The four recommendations in the report are a good starting point for our round table discussion about IUPAC’s role in PUC initiatives and in enhancing the visibility and public image of chemistry.

Recommendation 1: In keeping with its mission to “contribute to the worldwide understanding and application of the chemical sciences, to the betterment of the human condition,” IUPAC has an important role to play in enhancing public understanding of chemistry.

Recommendation 2: Public understanding of chemistry activities aimed at supporting teachers and students within the formal school system are more effective than those aimed at the general public.

Recommendation 3: IUPAC is just one of many actors in public understanding of science, and will frequently need to work collaboratively with the other scientific unions and other bodies. IUPAC can not cover the full range of possible activities and address all audiences, not least because it is remote from the general public. IUPAC’s primary targeted public should be IUPAC chemists and educators, and IUPAC’s most important role is to help them understand and work with a variety of other publics.

Recommendation 4: We propose IUPAC’s niche as focusing on activities that indirectly enhance public understanding, such as the following:
(a) helping scientists identify and understand their publics
(b) influencing international organizations
(c) supporting science education systems, particularly in countries in transition
(d) supporting scientists and educators by communicating relevant findings from IUPAC projects and activities at an appropriate level
(e) supporting national chemical societies and other organizations

Guided by these recommendations, we suggest the following eight questions to focus on in our round table discussion:

1. What is IUPAC’s motivation in increasing the global visibility of chemistry, enhancing public understanding of chemistry, and improving its public image? How does our motivation as a worldwide scientific organization coincide with and how does it differ from other players such as national chemical societies and chemical industry?

2. Which “publics” is IUPAC closest to, and how are we best positioned to work with those publics to increase the global visibility of chemistry, enhance public understanding of chemistry, and improve its public image?

3. Which international organizations is IUPAC best positioned to work with to achieve these goals? (See Roundtable Topic C)

4. How can IUPAC best support science education systems, particularly in countries in transition? (See Roundtable Topic A)

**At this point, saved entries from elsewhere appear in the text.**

/-- [folklore] The four legs of the co-dressed kernel of a decaying `K` are localised leg families (in-block root, `1 ≤ N`, `0 ≤ m`): the two field-slot legs
at the windowed constant `cKb d N m · C`, the two multiplier-slot legs at `C`. -/
theorem legDecay_coDressKBmAt_legs {N : ℕ} (hN : 1 ≤ N) {rr : Fin (d + 1) → ℕ} (hrr : rr ∈ box (d + 1) N) {K : MKer (d + 1) (Fib d)}
    {C m : ℝ} (hK : Decays K C m) (hm : 0 ≤ m) :
    LegDecay (rowM (coDressKBmAt (toSite rr) N K) N) N (cKb d N m * C) m ∧
      LegDecay (colH (coDressKBmAt (toSite rr) N K) N) N (cKb d N m * C) m ∧
      LegDecay (rowMM (coDressKBmAt (toSite rr) N K) N) N C m ∧ LegDecay (colM (coDressKBmAt (toSite rr) N K) N) N C m := by
  refine ⟨?_, ?_, ?_, ?_⟩
  · rw [rowM_coDressKBmAt]; exact legDecay_bmW hN hrr (legDecay_rowM hK) hm
  · rw [colH_coDressKBmAt_eq_bmW]; exact legDecay_bmW hN hrr (legDecay_colH hK) hm
  · rw [rowMM_coDressKBmAt]; exact legDecay_rowMM hK
  · rw [colM_coDressKBmAt]; exact legDecay_colM hK

end CoDressed

/-! ## §3 The literal's dressed one-step response families in the adopted units -/

section Literal

variable {Lc : ℕ} [NeZero Lc]

/-- [our object] **THE Π_bm-DRESSED RESPONSE FAMILY** `respStepBm ρ Lc M N′ := bmW ρ Lc (respStep M N′)` — an2's (K1b′) response family `respStep M N′ μ z l″ w′`
(the `M`-block-contour sums of the level-`N′` minimiser column) seen through the block-mean window on its fine bond.  Its iterates along the levels are the
`legComp`-chains (NO semigroup law is claimed for the dressed families). -/
def respStepBm (ρ : Fin (d + 1) → ℤ) (Lc M N' : ℕ) [NeZero N'] :
    Fin (d + 1) → (Fin (d + 1) → ℤ) → Fin (d + 1) → (Fin (d + 1) → ℤ) → ℝ :=
  bmW ρ Lc (respStep (d := d) M N')

/-- [folklore] `respStepBm`, by `rfl`. -/
theorem respStepBm_def (ρ : Fin (d + 1) → ℤ) (Lc M N' : ℕ) [NeZero N'] :
    respStepBm (d := d) ρ Lc M N' = bmW ρ Lc (respStep (d := d) M N') := rfl

variable (ρ : Fin (d + 1) → ℤ)

/-- [folklore] **THE COLUMN LEG OF THE CO-DRESSED NORMALISED STEP RESOLVENT IS THE DRESSED ONE-STEP RESPONSE FAMILY**:
`colH (coDressKBmAt ρ Lc K̃_j) Lc = respStepBm ρ Lc (Lc^j) (Lc^(j+1))` (leaf-12's `colH_KStepUnit` through the window). -/
theorem colH_coDressKBmAt_KStepUnit (j : ℕ) :
    colH (coDressKBmAt ρ Lc (KStepUnit (d := d) Lc j)) Lc = respStepBm ρ Lc (Lc ^ j) (Lc ^ (j + 1)) := by
  rw [colH_coDressKBmAt_eq_bmW, colH_KStepUnit, respStepBm_def]

/-- [folklore] **THE ROW LEG OF THE CO-DRESSED NORMALISED STEP RESOLVENT IS MINUS THE DRESSED ONE-STEP RESPONSE FAMILY**:
`rowM (coDressKBmAt ρ Lc K̃_j) Lc = −respStepBm ρ Lc (Lc^j) (Lc^(j+1))` (`ℋ♭ = −ℋᵀ`: leaf-12's `rowM_KStepUnit_eq` through the window). -/
theorem rowM_coDressKBmAt_KStepUnit (j : ℕ) :
    rowM (coDressKBmAt ρ Lc (KStepUnit (d := d) Lc j)) Lc = -respStepBm ρ Lc (Lc ^ j) (Lc ^ (j + 1)) := by
  rw [rowM_coDressKBmAt, rowM_KStepUnit_eq, bmW_neg, respStepBm_def]

/-- [folklore] The multiplier-slot legs of the co-dressed normalised step resolvent are those of `K̃_j` itself. -/
theorem colM_rowMM_coDressKBmAt_KStepUnit (j : ℕ) :
    colM (coDressKBmAt ρ Lc (KStepUnit (d := d) Lc j)) Lc = colM (KStepUnit (d := d) Lc j) Lc ∧
      rowMM (coDressKBmAt ρ Lc (KStepUnit (d := d) Lc j)) Lc = rowMM (KStepUnit (d := d) Lc j) Lc :=
  ⟨colM_coDressKBmAt ρ Lc _, rowMM_coDressKBmAt ρ Lc _⟩

variable {ρ}

/-- [folklore] **LOCALISATION OF THE DRESSED RESPONSE FAMILY FROM THE K-SLOT'S DECAY**: `Decays K̃_j C m` (`0 ≤ m`), in-block root ⟹
`LegDecay (respStepBm (toSite rr) Lc (Lc^j) (Lc^(j+1))) Lc (cKb d Lc m · C) m` — the levelwise hypothesis of leaf-01's `Push3Nest.transport_push₃` ∕
leaf-17's `Push4Iter.legDecay_legChain` for the dressed table ∕ column legs (the row legs carry a sign, `LegDecay` is sign-blind). -/
theorem legDecay_respStepBm_of_decays (hLc : 1 ≤ Lc) {rr : Fin (d + 1) → ℕ} (hrr : rr ∈ box (d + 1) Lc) {j : ℕ} {C m : ℝ}
    (hK : Decays (KStepUnit (d := d) Lc j) C m) (hm : 0 ≤ m) :
    LegDecay (respStepBm (toSite rr) Lc (Lc ^ j) (Lc ^ (j + 1))) Lc (cKb d Lc m * C) m := by
  rw [← colH_coDressKBmAt_KStepUnit]
  exact (legDecay_coDressKBmAt_legs hLc hrr hK hm).2.1

/-- [folklore] The same for the negated family (the row legs). -/
theorem legDecay_neg_respStepBm_of_decays (hLc : 1 ≤ Lc) {rr : Fin (d + 1) → ℕ} (hrr : rr ∈ box (d + 1) Lc) {j : ℕ} {C m : ℝ}
    (hK : Decays (KStepUnit (d := d) Lc j) C m) (hm : 0 ≤ m) :
    LegDecay (-respStepBm (toSite rr) Lc (Lc ^ j) (Lc ^ (j + 1))) Lc (cKb d Lc m * C) m := by
  rw [← rowM_coDressKBmAt_KStepUnit]
  exact (legDecay_coDressKBmAt_legs hLc hrr hK hm).1

/-- [folklore] **LEVELWISE HYPOTHESES FOR THE CHAINS**: if every normalised step resolvent decays at some positive rate (the K-slot's `UniformDecays` gives
one rate for all `j`), then each of the four dressed ∕ undressed leg sequences of the literal satisfies `∀ j, ∃ C m, 0 < m ∧ LegDecay (· j) Lc C m` — the
form consumed by `Push4Iter.legDecay_legChain` and `Push3Nest.transport_push₃`. -/
theorem legDecay_literal_legs (hLc : 1 ≤ Lc) {rr : Fin (d + 1) → ℕ} (hrr : rr ∈ box (d + 1) Lc)
    (hK : ∀ j, ∃ C m : ℝ, 0 < m ∧ Decays (KStepUnit (d := d) Lc j) C m) :
    (∀ j, ∃ C m : ℝ, 0 < m ∧ LegDecay (rowM (coDressKBmAt (toSite rr) Lc (KStepUnit (d := d) Lc j)) Lc) Lc C m) ∧
      (∀ j, ∃ C m : ℝ, 0 < m ∧ LegDecay (colH (coDressKBmAt (toSite rr) Lc (KStepUnit (d := d) Lc j)) Lc) Lc C m) ∧
      (∀ j, ∃ C m : ℝ, 0 < m ∧ LegDecay (rowMM (coDressKBmAt (toSite rr) Lc (KStepUnit (d := d) Lc j)) Lc) Lc C m) ∧
      (∀ j, ∃ C m : ℝ, 0 < m ∧ LegDecay (colM (coDressKBmAt (toSite rr) Lc (KStepUnit (d := d) Lc j)) Lc) Lc C m) := by
  refine ⟨fun j => ?_, fun j => ?_, fun j => ?_, fun j => ?_⟩ <;> obtain ⟨C, m, hm, hKj⟩ := hK j <;>
    have h := legDecay_coDressKBmAt_legs hLc hrr hKj hm.le
  · exact ⟨_, m, hm, h.1⟩
  · exact ⟨_, m, hm, h.2.1⟩
  · exact ⟨_, m, hm, h.2.2.1⟩
  · exact ⟨_, m, hm, h.2.2.2⟩

end Literal

/-! ## §4 THE DRESSED-LEG READ IDENTITY -/

/-- [folklore] **THE THIRD-JET FUNCTIONAL THROUGH THE CO-DRESSED KERNEL IS A SUM OF FOUR THREE-LEG PUSHES THROUGH THE DRESSED LEGS OF `K`.**  For a
kernel decaying at a positive rate, a local stencil family, an in-block root and `1 ≤ N`:
`e3K (coDressKBmAt ρ N K) N S κ′ u′ = −(push₃ (bmW ρ N (rowM K N)) (bmW ρ N (colH K N)) (bmW ρ N (colH K N)) (reslot inl inl S)`
`+ push₃ (bmW ρ N (rowM K N)) (colM K N) (bmW ρ N (colH K N)) (reslot inl inr S) + push₃ (rowMM K N) (bmW ρ N (colH K N)) (bmW ρ N (colH K N)) (reslot inr inl S)`
`+ push₃ (rowMM K N) (colM K N) (bmW ρ N (colH K N)) (reslot inr inr S)) κ′ u′`
(leaf-01's `SrecLinearPartEq.e3K_eq_neg_sum_push₃` at the co-dressed kernel — which decays, an2's `decays_coDressKBmAt` — with its four legs rewritten by §2). -/
theorem e3K_coDressKBmAt_eq_neg_sum_push₃ {N : ℕ} (hN : 1 ≤ N) {rr : Fin (d + 1) → ℕ} (hrr : rr ∈ box (d + 1) N)
    {K : MKer (d + 1) (Fib d)} {C m : ℝ} (hK : Decays K C m) (hm : 0 < m)
    {S : Fin (d + 1) → (Fin (d + 1) → ℤ) → MKer (d + 1) (Fib d)} {Cs δ : ℝ} (hS : LocStencil S Cs δ) (hδ : 0 < δ)
    (κ' : Fin (d + 1)) (u' : Fin (d + 1) → ℤ) :
    e3K (coDressKBmAt (toSite rr) N K) N S κ' u'
      = -(push₃ (bmW (toSite rr) N (rowM K N)) (bmW (toSite rr) N (colH K N)) (bmW (toSite rr) N (colH K N)) (reslot Sum.inl Sum.inl S) κ' u'
          + push₃ (bmW (toSite rr) N (rowM K N)) (colM K N) (bmW (toSite rr) N (colH K N)) (reslot Sum.inl Sum.inr S) κ' u'
          + push₃ (rowMM K N) (bmW (toSite rr) N (colH K N)) (bmW (toSite rr) N (colH K N)) (reslot Sum.inr Sum.inl S) κ' u'
          + push₃ (rowMM K N) (colM K N) (bmW (toSite rr) N (colH K N)) (reslot Sum.inr Sum.inr S) κ' u') := by
  obtain ⟨δ', C', hδ', -, hG⟩ := decays_coDressKBmAt hN hrr ⟨m, C, hm, hK.nonneg (Sum.inl 0), hK⟩
  rw [e3K_eq_neg_sum_push₃ hG hδ' N hS hδ κ' u', rowM_coDressKBmAt, colH_coDressKBmAt_eq_bmW, colM_coDressKBmAt, rowMM_coDressKBmAt]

5. Do we currently do a good job of highlighting the educational dimensions of IUPAC projects, conferences, and activities. Are they visible, intelligible, and useful to teachers and students? How can we improve?

6. How can we best support industrial associations, national chemical societies, NAOs, and other organizations in achieving these goals?

7. What role might an International Year of Chemistry play in achieving these goals?

8. How might the initiatives above be carried out in such a way as to improve the visibility and image of IUPAC?


It is a relatively easy task to outline the questions, but much more difficult to provide practical answers. It is hoped that the round table discussions will lead to some really good suggestions and plans for future IUPAC activity.